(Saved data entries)
import Literature.ModelTheory.FiniteModelTheory.ESOPrefixClasses
import Mathlib.GroupTheory.Perm.Cycle.Type
import HarnessLib

/-!
# Calibration of the prefix class `ESO(∃*∀∃∀)` over graphs: `EVEN` is definable

Topic `Literature/ModelTheory/FiniteModelTheory`; companion of `ESOPrefixClasses.lean` (route
PneNP/NonThreeColCutRectangles, crux `NonThreeColNotAEA` = "non-3-colourability is NOT
`ESO(∃*∀∃∀)`-definable"). This file is the POSITIVE calibration of that typing: the class `EVEN` of
binary tables on a universe of even size — the textbook example of a property of finite structures
that is not first-order definable (Libkin 2004, Cor. 3.19 / Prop. 3.6 via EF games) — IS definable in
`ESO(∃*∀∃∀)`, indeed with one binary witness relation, no leading first-order existentials and the
matrix

  `θ(x,y,z) := S(x,y) ∧ x ≠ y ∧ (S(x,z) → z = y) ∧ (S(x,z) → S(z,x))`,

since `∃S ∀x ∃y ∀z θ` says exactly that `S` is the graph of a fixed-point-free involution, which
exists iff the universe is even (Libkin 2004, §9.1: EVEN ∈ ∃SO via "a binary relation that is an
equivalence with classes of size two" — here trimmed to the prefix `∀∃∀`). So `IsPrefixDefinable [2]
[∀,∃,∀]` is a non-vacuous notion separating a non-first-order class from the empty/universal ones,
which is what the negative crux needs of its typing.

* `evenClass` — `{⟨n, R⟩ | n even}` as a class of `[2]`-structures;
* `EvenAEA.theta`, `EvenAEA.isQF_theta`, `EvenAEA.realize_theta` — the matrix and its semantics;
* `isPrefixDefinable_forallExistsForall_evenClass` — **`EVEN ∈ ESO(∃*∀∃∀)`** (proved).

## References

* L. Libkin, *Elements of Finite Model Theory*, Springer 2004, §3 (EVEN is not FO), §9.1 (EVEN in
  ∃SO with one binary relation). Held copy `book:libkinnd-elements-finite-model-theory`.
* G. Gottlob, P. Kolaitis, T. Schwentick, *Existential second-order logic over graphs: charting the
  tractability frontier*, J. ACM 51 (2004), §1 (the classes `ESO(∃* w)`).
-/

namespace Literature.ModelTheory.FiniteModelTheory

open Literature.Computability.Cryptography FirstOrder FirstOrder.Language

/-- The class `EVEN` of binary tables on a universe `Fin n` with `n` even. [Libkin 2004, §3
(the query EVEN)] [cite: Libkin2004, §3] -/
def evenClass : Set (SNPInstance [2]) :=
  {x | Even x.1}

/-- Membership in `evenClass`. [folklore] -/
@[simp] theorem mem_evenClass_iff (x : SNPInstance [2]) : x ∈ evenClass ↔ Even x.1 := Iff.rfl

namespace EvenAEA

/-- The joint vocabulary: one binary input `E`, one binary witness `S`. [folklore] -/
abbrev L : FirstOrder.Language := JointLang [2] [2]

/-- The witness symbol `S`. [folklore] -/
def symS : L.Relations 2 := Sum.inr ⟨⟨0, by decide⟩, rfl⟩

/-- The atom `S(x_i, x_j)` on the three bound variables. [folklore] -/
def atomS (i j : Fin 3) : L.BoundedFormula Empty 3 :=
  Relations.boundedFormula symS ![Term.var (Sum.inr i), Term.var (Sum.inr j)]

/-- The atom `x_i = x_j`. [folklore] -/
def eqv (i j : Fin 3) : L.BoundedFormula Empty 3 :=
  Term.bdEqual (Term.var (Sum.inr i)) (Term.var (Sum.inr j))

/-- The matrix `θ(x,y,z) := S(x,y) ∧ ¬ x = y ∧ (S(x,z) → z = y) ∧ (S(x,z) → S(z,x))`
(variables `0 = x`, `1 = y`, `2 = z`). [Libkin 2004, §9.1 (EVEN ∈ ∃SO)] [cite: Libkin2004, §9.1] -/
def theta : L.BoundedFormula Empty 3 :=
  ((atomS 0 1 ⊓ (eqv 0 1).not) ⊓ ((atomS 0 2).imp (eqv 2 1))) ⊓ ((atomS 0 2).imp (atomS 2 0))

/-- `θ` is quantifier-free. [folklore] -/
theorem isQF_theta : theta.IsQF :=
  (((BoundedFormula.IsAtomic.rel _ _).isQF.inf (BoundedFormula.IsAtomic.equal _ _).isQF.not).inf
    ((BoundedFormula.IsAtomic.rel _ _).isQF.imp (BoundedFormula.IsAtomic.equal _ _).isQF)).inf
    ((BoundedFormula.IsAtomic.rel _ _).isQF.imp (BoundedFormula.IsAtomic.rel _ _).isQF)

/-- The Boolean value of the witness table on the pair `(a, b)`. [folklore] -/
def sVal {n : ℕ} (W : RelTables [2] n) (a b : Fin n) : Bool :=
  W ⟨0, by decide⟩ ![a, b]

/-- Semantics of the atom `S(x_i,x_j)` in the joint structure. [folklore] -/
theorem realize_atomS {n : ℕ} (R W : RelTables [2] n) (xs : Fin 3 → Fin n) (i j : Fin 3) :
    @BoundedFormula.Realize L (Fin n) (jointStructure R W) _ _ (atomS i j) default xs ↔
      sVal W (xs i) (xs j) = true := by
  letI := jointStructure R W
  unfold atomS
  rw [BoundedFormula.realize_rel]
  show W ⟨0, by decide⟩ _ = true ↔ _
  unfold sVal
  constructor <;> intro h <;> convert h using 2 <;> funext k <;> fin_cases k <;> rfl

/-- Semantics of the atom `x_i = x_j`. [folklore] -/
theorem realize_eqv {n : ℕ} (R W : RelTables [2] n) (xs : Fin 3 → Fin n) (i j : Fin 3) :
    @BoundedFormula.Realize L (Fin n) (jointStructure R W) _ _ (eqv i j) default xs ↔
      xs i = xs j := by
  letI := jointStructure R W
  unfold eqv
  rw [BoundedFormula.realize_bdEqual]
  rfl

/-- Semantics of the matrix. [folklore] -/
theorem realize_theta {n : ℕ} (R W : RelTables [2] n) (xs : Fin 3 → Fin n) :
    @BoundedFormula.Realize L (Fin n) (jointStructure R W) _ _ theta default xs ↔
      (sVal W (xs 0) (xs 1) = true ∧ xs 0 ≠ xs 1) ∧
        (sVal W (xs 0) (xs 2) = true → xs 2 = xs 1) ∧
        (sVal W (xs 0) (xs 2) = true → sVal W (xs 2) (xs 0) = true) := by
  letI := jointStructure R W
  simp only [theta, BoundedFormula.realize_inf, BoundedFormula.realize_imp,
    BoundedFormula.realize_not, realize_atomS, realize_eqv]
  tauto

/-- Three successive `Fin.snoc`s onto the empty tuple give the literal triple. [folklore] -/
theorem snoc_snoc_snoc {M : Type*} (cs : Fin 0 → M) (a b c : M) :
    (Fin.snoc (Fin.snoc (Fin.snoc cs a : Fin 1 → M) b : Fin 2 → M) c : Fin 3 → M) = ![a, b, c] := by
  funext i
  fin_cases i <;> rfl

/-- Semantics of the whole first-order part `∀x ∃y ∀z θ`. [folklore] -/
theorem realize_prefix_theta {n : ℕ} (R W : RelTables [2] n) (cs : Fin 0 → Fin n) :
    @BoundedFormula.Realize L (Fin n) (jointStructure R W) _ _
        (FOQuant.closePrefix [FOQuant.all, FOQuant.ex, FOQuant.all] theta) default cs ↔
      ∀ a : Fin n, ∃ b : Fin n, ∀ c : Fin n,
        (sVal W a b = true ∧ a ≠ b) ∧ (sVal W a c = true → c = b) ∧
          (sVal W a c = true → sVal W c a = true) := by
  letI := jointStructure R W
  simp only [FOQuant.closePrefix_cons, FOQuant.closePrefix_nil, FOQuant.realize_close_all,
    FOQuant.realize_close_ex]
  refine forall_congr' fun a => exists_congr fun b => forall_congr' fun c => ?_
  rw [snoc_snoc_snoc, realize_theta]
  simp

/-! ### The combinatorics: fixed-point-free involutions exist exactly on even universes -/

/-- A fixed-point-free involution of `Fin n` forces `n` to be even. [folklore] -/
theorem even_of_involutive_fixedPointFree {n : ℕ} (f : Fin n → Fin n)
    (hf : Function.Involutive f) (hfix : ∀ x, f x ≠ x) : Even n := by
  classical
  set σ : Equiv.Perm (Fin n) := hf.toPerm f
  have hσ : σ ^ 2 = 1 := by
    ext x
    simp [σ, sq, Equiv.Perm.mul_apply, hf x]
  have hsupp : σ.support = Finset.univ := by
    ext x
    simp [Equiv.Perm.mem_support, σ, hfix x]
  have h2 := Equiv.Perm.two_dvd_card_support hσ
  rw [hsupp, Finset.card_univ, Fintype.card_fin] at h2
  exact even_iff_two_dvd.mpr h2

/-- On an even universe, `x ↦ x xor 1` (swap `2i ↔ 2i+1`) is a fixed-point-free involution.
[folklore] -/
def swapPair {n : ℕ} (hn : Even n) (x : Fin n) : Fin n :=
  ⟨if x.val % 2 = 0 then x.val + 1 else x.val - 1, by
    obtain ⟨k, hk⟩ := hn
    have hx := x.isLt
    split_ifs with h <;> omega⟩

/-- Value of `swapPair`. [folklore] -/
theorem swapPair_val {n : ℕ} (hn : Even n) (x : Fin n) :
    (swapPair hn x).val = if x.val % 2 = 0 then x.val + 1 else x.val - 1 := rfl

/-- `swapPair` has no fixed point. [folklore] -/
theorem swapPair_ne {n : ℕ} (hn : Even n) (x : Fin n) : swapPair hn x ≠ x := by
  intro h
  have := congrArg Fin.val h
  rw [swapPair_val] at this
  split_ifs at this with h0 <;> omega

/-- `swapPair` is an involution. [folklore] -/
theorem swapPair_swapPair {n : ℕ} (hn : Even n) (x : Fin n) : swapPair hn (swapPair hn x) = x := by
  apply Fin.ext
  rw [swapPair_val, swapPair_val]
  have hx := x.isLt
  obtain ⟨k, hk⟩ := hn
  split_ifs with h1 h2 h2 <;> omega

/-! ### `EVEN ∈ ESO(∃*∀∃∀)` -/

/-- The model class of `∃S ∀x∃y∀z θ` is `EVEN`. [Libkin 2004, §9.1] [cite: Libkin2004, §9.1] -/
theorem mem_modelClass_theta_iff (x : SNPInstance [2]) :
    x ∈ (ESOSentence.ofPrefix [2] (p := 0) [FOQuant.all, FOQuant.ex, FOQuant.all] theta).modelClass ↔
      Even x.1 := by
  obtain ⟨n, R⟩ := x
  rw [ESOSentence.mem_modelClass_ofPrefix_iff]
  constructor
  · rintro ⟨W, cs, h⟩
    rw [realize_prefix_theta] at h
    choose f hf using h
    refine even_of_involutive_fixedPointFree f ?_ ?_
    · intro a
      have h1 : sVal W a (f a) = true := (hf a (f a)).1.1
      have h2 : sVal W (f a) a = true := (hf a (f a)).2.2 h1
      exact ((hf (f a) a).2.1 h2).symm
    · intro a
      exact fun h => (hf a (f a)).1.2 h.symm
  · intro hn
    refine ⟨fun _ v => decide (v ⟨1, by simp⟩ = swapPair hn (v ⟨0, by simp⟩)), Fin.elim0, ?_⟩
    rw [realize_prefix_theta]
    intro a
    refine ⟨swapPair hn a, fun c => ⟨⟨?_, (swapPair_ne hn a).symm⟩, ?_, ?_⟩⟩
    · simp [sVal]
    · intro h
      simpa [sVal] using h
    · intro h
      have hc : c = swapPair hn a := by simpa [sVal] using h
      subst hc
      simp [sVal, swapPair_swapPair]

end EvenAEA

/-- **`EVEN ∈ ESO(∃*∀∃∀)` over graphs**: the class of binary tables on an even universe is
definable by an existential second-order sentence with one binary witness relation and first-order
prefix `∀∃∀` over a quantifier-free matrix. Positive calibration of `IsPrefixDefinable [2]
[∀,∃,∀]` (a non-first-order class inside the prefix class that the crux `NonThreeColNotAEA` claims
excludes non-3-colourability). [Libkin 2004, §9.1 (EVEN ∈ ∃SO); Gottlob–Kolaitis–Schwentick 2004, §1]
[cite: Libkin2004, §9.1] -/
theorem isPrefixDefinable_forallExistsForall_evenClass :
    IsPrefixDefinable [2] [FOQuant.all, FOQuant.ex, FOQuant.all] evenClass :=
  ⟨[2], 0, EvenAEA.theta, EvenAEA.isQF_theta, Set.ext EvenAEA.mem_modelClass_theta_iff⟩

end Literature.ModelTheory.FiniteModelTheory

**Assignment**
Please find each line in the records above that holds the word "funext", and copy it.

**Expected answer**
  constructor <;> intro h <;> convert h using 2 <;> funext k <;> fin_cases k <;> rfl
  funext i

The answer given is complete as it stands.